Task item:
Copy every line from the one containing "add_le_add hAB ((norm_mul_le" through the last line of the records below, both included, and nothing else.

+ + +

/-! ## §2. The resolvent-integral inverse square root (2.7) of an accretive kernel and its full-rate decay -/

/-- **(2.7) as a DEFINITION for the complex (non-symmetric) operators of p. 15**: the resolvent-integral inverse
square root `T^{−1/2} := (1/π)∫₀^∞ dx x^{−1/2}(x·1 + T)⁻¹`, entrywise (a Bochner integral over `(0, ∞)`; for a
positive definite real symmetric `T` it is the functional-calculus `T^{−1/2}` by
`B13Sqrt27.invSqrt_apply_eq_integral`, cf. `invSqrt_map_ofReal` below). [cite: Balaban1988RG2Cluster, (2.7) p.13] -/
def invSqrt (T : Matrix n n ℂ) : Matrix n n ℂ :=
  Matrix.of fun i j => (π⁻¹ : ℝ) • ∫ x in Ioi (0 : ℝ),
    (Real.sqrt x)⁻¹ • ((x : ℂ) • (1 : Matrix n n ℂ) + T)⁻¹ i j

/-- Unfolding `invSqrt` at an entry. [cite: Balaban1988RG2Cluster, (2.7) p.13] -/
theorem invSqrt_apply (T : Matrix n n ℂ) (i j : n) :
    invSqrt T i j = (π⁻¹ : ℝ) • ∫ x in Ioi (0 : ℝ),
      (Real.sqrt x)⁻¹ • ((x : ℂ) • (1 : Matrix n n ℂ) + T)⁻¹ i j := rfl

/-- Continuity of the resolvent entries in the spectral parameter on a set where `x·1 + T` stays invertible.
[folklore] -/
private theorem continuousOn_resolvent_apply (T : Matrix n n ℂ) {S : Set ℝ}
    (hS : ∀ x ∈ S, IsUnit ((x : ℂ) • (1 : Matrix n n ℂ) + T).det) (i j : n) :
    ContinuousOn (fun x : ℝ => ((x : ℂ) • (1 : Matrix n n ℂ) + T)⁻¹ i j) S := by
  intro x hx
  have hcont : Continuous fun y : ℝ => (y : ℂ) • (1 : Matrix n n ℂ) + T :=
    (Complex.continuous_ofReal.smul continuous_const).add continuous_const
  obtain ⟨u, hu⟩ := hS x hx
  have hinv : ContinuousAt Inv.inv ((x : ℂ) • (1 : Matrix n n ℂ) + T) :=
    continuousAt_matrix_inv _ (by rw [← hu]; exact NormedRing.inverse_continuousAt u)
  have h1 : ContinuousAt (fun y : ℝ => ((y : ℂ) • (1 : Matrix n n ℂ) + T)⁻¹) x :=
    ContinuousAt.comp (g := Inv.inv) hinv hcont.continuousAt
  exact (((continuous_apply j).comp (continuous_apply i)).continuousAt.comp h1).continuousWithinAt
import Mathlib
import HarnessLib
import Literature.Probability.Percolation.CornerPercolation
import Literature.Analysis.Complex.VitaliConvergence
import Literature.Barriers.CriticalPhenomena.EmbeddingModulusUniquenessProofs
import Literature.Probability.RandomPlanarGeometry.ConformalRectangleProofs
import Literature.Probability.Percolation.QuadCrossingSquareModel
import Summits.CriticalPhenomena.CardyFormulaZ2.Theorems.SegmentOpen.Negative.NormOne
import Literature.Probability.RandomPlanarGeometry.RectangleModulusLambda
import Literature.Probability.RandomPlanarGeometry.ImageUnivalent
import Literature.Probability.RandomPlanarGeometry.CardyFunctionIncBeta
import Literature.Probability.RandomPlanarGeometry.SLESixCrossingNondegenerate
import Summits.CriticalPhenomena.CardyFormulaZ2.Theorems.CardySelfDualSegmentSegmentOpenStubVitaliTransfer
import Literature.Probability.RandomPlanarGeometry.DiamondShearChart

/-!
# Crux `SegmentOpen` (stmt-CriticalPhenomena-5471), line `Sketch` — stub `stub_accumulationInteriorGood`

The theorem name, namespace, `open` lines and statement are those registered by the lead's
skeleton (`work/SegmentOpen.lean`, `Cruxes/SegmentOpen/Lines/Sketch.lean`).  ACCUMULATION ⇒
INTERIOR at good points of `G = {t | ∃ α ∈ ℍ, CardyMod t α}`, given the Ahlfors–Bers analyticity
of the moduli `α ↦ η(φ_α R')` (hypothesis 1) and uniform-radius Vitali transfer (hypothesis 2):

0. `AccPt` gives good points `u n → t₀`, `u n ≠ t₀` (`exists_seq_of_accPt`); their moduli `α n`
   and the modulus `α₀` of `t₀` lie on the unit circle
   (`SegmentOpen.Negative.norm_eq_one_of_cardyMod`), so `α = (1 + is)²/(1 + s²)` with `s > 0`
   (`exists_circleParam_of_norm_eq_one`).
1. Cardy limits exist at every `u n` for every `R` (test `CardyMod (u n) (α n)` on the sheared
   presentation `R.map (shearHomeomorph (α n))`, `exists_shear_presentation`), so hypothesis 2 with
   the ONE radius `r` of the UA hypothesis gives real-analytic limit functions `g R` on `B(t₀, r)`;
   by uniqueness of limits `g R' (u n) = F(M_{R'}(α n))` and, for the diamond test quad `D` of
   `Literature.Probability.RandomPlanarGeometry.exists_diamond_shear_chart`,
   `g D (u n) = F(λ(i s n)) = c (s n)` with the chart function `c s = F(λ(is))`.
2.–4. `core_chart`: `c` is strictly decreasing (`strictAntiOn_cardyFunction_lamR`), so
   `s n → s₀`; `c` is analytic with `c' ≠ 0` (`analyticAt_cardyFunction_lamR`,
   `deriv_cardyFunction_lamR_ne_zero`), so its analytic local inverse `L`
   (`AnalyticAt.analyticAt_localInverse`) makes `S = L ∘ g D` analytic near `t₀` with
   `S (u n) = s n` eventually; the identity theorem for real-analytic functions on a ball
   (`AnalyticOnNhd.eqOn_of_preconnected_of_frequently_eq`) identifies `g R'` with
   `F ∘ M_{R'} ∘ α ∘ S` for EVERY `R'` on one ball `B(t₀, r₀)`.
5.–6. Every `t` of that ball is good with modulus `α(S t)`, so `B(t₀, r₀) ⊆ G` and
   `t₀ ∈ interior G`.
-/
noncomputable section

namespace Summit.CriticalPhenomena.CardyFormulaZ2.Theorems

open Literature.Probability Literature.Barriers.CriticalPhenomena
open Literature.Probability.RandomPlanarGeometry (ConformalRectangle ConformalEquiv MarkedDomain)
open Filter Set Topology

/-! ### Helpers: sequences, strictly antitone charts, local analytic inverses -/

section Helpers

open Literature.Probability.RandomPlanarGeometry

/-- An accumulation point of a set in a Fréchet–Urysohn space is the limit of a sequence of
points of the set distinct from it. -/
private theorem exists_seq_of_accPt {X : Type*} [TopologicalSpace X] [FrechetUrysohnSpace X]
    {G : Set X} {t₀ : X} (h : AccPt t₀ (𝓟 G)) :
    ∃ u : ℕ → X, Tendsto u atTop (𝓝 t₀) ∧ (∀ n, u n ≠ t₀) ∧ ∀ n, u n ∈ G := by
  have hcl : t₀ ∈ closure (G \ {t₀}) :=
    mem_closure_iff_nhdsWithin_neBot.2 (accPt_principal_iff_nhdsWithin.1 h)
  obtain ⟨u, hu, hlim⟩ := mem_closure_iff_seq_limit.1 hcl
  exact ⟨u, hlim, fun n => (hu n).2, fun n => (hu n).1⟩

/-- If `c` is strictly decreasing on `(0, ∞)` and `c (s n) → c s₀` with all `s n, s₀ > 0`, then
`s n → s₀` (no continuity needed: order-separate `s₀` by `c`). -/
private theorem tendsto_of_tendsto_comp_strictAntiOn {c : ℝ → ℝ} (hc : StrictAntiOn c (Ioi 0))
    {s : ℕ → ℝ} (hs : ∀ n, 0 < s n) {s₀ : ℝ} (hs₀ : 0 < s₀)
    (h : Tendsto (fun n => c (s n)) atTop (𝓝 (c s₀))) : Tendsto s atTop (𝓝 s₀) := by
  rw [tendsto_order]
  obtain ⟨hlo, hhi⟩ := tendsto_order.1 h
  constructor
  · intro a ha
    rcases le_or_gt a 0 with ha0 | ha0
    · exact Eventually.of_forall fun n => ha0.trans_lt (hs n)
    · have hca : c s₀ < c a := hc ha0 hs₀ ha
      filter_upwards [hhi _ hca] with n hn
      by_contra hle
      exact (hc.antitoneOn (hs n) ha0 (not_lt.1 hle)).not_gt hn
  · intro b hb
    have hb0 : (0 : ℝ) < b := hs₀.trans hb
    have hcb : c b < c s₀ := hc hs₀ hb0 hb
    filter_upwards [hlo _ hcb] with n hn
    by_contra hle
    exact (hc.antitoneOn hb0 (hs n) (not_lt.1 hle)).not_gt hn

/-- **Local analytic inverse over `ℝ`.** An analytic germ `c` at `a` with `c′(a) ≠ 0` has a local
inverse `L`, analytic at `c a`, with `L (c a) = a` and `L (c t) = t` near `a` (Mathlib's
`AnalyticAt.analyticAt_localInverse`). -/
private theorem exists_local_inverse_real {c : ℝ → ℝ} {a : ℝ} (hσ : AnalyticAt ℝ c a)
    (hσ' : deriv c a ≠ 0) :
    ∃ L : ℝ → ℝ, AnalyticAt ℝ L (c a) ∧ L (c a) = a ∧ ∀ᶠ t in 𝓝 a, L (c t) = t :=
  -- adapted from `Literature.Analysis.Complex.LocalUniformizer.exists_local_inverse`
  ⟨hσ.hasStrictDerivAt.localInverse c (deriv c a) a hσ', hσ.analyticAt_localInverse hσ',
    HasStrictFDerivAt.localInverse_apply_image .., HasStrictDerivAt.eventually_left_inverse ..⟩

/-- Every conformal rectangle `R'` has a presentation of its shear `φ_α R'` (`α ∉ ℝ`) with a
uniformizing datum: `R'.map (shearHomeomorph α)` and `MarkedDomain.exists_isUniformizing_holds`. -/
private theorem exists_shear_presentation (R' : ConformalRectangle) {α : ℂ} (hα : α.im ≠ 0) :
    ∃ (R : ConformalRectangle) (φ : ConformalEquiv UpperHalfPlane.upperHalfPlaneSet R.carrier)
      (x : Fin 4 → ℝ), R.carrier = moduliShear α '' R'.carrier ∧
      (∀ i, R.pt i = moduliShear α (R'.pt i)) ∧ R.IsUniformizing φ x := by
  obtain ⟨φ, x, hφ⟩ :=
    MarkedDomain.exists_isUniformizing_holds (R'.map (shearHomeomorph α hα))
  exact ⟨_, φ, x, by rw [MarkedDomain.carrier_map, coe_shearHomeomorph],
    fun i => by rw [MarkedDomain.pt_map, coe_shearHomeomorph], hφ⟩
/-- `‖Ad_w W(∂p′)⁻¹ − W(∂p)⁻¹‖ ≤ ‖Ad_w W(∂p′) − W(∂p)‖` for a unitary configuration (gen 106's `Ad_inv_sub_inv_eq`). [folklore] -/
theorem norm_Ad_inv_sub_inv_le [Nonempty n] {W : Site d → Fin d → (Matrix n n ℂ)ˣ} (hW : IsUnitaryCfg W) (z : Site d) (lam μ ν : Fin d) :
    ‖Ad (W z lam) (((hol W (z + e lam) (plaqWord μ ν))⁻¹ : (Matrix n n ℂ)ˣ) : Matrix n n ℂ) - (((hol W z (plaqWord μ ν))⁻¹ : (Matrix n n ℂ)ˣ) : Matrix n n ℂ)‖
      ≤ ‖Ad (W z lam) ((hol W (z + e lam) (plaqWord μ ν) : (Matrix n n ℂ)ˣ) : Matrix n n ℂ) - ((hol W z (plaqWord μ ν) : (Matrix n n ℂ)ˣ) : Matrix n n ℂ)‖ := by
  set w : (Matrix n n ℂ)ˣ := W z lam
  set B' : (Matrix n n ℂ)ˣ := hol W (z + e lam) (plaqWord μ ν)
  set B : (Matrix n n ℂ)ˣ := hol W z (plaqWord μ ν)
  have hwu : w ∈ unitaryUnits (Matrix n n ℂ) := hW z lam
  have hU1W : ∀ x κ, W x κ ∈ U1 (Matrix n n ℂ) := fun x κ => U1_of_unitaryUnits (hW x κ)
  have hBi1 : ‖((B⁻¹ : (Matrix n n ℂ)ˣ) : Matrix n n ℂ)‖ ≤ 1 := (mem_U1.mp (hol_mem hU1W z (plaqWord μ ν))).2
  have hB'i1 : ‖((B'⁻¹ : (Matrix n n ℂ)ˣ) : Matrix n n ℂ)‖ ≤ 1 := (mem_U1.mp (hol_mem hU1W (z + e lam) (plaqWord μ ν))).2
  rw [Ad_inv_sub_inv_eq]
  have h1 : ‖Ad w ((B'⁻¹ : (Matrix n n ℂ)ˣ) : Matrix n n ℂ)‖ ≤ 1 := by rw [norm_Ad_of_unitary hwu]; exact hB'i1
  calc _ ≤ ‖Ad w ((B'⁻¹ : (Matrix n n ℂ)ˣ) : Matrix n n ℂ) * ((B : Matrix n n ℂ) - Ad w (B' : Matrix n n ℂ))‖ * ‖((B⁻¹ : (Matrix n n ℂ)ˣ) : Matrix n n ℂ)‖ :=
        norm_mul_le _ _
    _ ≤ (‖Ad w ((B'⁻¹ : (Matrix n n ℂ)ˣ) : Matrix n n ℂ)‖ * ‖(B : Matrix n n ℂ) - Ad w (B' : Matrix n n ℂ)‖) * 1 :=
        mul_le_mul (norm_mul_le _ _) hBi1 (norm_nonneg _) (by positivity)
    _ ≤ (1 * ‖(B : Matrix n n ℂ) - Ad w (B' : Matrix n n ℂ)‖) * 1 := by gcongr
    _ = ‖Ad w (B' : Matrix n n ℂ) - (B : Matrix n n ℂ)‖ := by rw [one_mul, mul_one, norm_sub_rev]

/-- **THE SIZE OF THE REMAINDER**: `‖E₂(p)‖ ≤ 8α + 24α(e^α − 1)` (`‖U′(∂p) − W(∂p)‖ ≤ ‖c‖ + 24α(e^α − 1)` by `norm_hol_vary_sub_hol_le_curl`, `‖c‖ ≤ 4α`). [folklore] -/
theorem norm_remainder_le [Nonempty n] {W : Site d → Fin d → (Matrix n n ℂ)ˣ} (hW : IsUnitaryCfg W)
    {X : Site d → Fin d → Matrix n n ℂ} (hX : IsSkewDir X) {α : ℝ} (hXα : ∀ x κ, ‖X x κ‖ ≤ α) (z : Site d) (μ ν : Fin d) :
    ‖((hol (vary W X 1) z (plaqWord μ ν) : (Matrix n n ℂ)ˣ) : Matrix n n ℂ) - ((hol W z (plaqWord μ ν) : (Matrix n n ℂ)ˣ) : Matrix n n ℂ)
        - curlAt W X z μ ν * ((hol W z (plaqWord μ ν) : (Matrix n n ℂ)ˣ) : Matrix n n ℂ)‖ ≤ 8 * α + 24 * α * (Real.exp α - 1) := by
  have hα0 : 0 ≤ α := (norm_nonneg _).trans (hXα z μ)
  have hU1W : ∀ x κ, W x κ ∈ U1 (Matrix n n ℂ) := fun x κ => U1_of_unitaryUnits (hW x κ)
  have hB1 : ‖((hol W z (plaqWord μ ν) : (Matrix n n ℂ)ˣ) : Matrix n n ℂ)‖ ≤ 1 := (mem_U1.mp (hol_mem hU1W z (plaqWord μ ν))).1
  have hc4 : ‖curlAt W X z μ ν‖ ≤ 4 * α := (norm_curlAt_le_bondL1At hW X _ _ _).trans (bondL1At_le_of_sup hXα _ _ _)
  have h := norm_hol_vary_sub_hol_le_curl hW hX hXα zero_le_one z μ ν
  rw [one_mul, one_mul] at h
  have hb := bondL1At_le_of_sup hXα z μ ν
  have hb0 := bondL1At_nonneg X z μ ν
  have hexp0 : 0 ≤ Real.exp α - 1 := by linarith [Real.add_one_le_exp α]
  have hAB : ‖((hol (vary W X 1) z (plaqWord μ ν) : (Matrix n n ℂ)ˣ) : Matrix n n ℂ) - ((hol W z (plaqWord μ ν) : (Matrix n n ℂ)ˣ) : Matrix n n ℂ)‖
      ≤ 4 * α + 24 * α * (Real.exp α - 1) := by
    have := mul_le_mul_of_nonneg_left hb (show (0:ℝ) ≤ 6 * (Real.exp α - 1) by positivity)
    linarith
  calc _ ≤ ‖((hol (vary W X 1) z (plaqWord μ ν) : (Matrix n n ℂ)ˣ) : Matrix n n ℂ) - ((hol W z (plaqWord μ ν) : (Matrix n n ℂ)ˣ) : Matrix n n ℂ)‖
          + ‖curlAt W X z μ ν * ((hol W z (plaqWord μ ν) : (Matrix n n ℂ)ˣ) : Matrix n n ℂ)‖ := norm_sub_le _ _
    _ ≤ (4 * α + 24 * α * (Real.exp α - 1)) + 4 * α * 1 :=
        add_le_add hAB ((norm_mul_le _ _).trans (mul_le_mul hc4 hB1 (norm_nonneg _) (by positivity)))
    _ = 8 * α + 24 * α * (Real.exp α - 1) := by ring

+ + +

Solution below:
        add_le_add hAB ((norm_mul_le _ _).trans (mul_le_mul hc4 hB1 (norm_nonneg _) (by positivity)))
    _ = 8 * α + 24 * α * (Real.exp α - 1) := by ring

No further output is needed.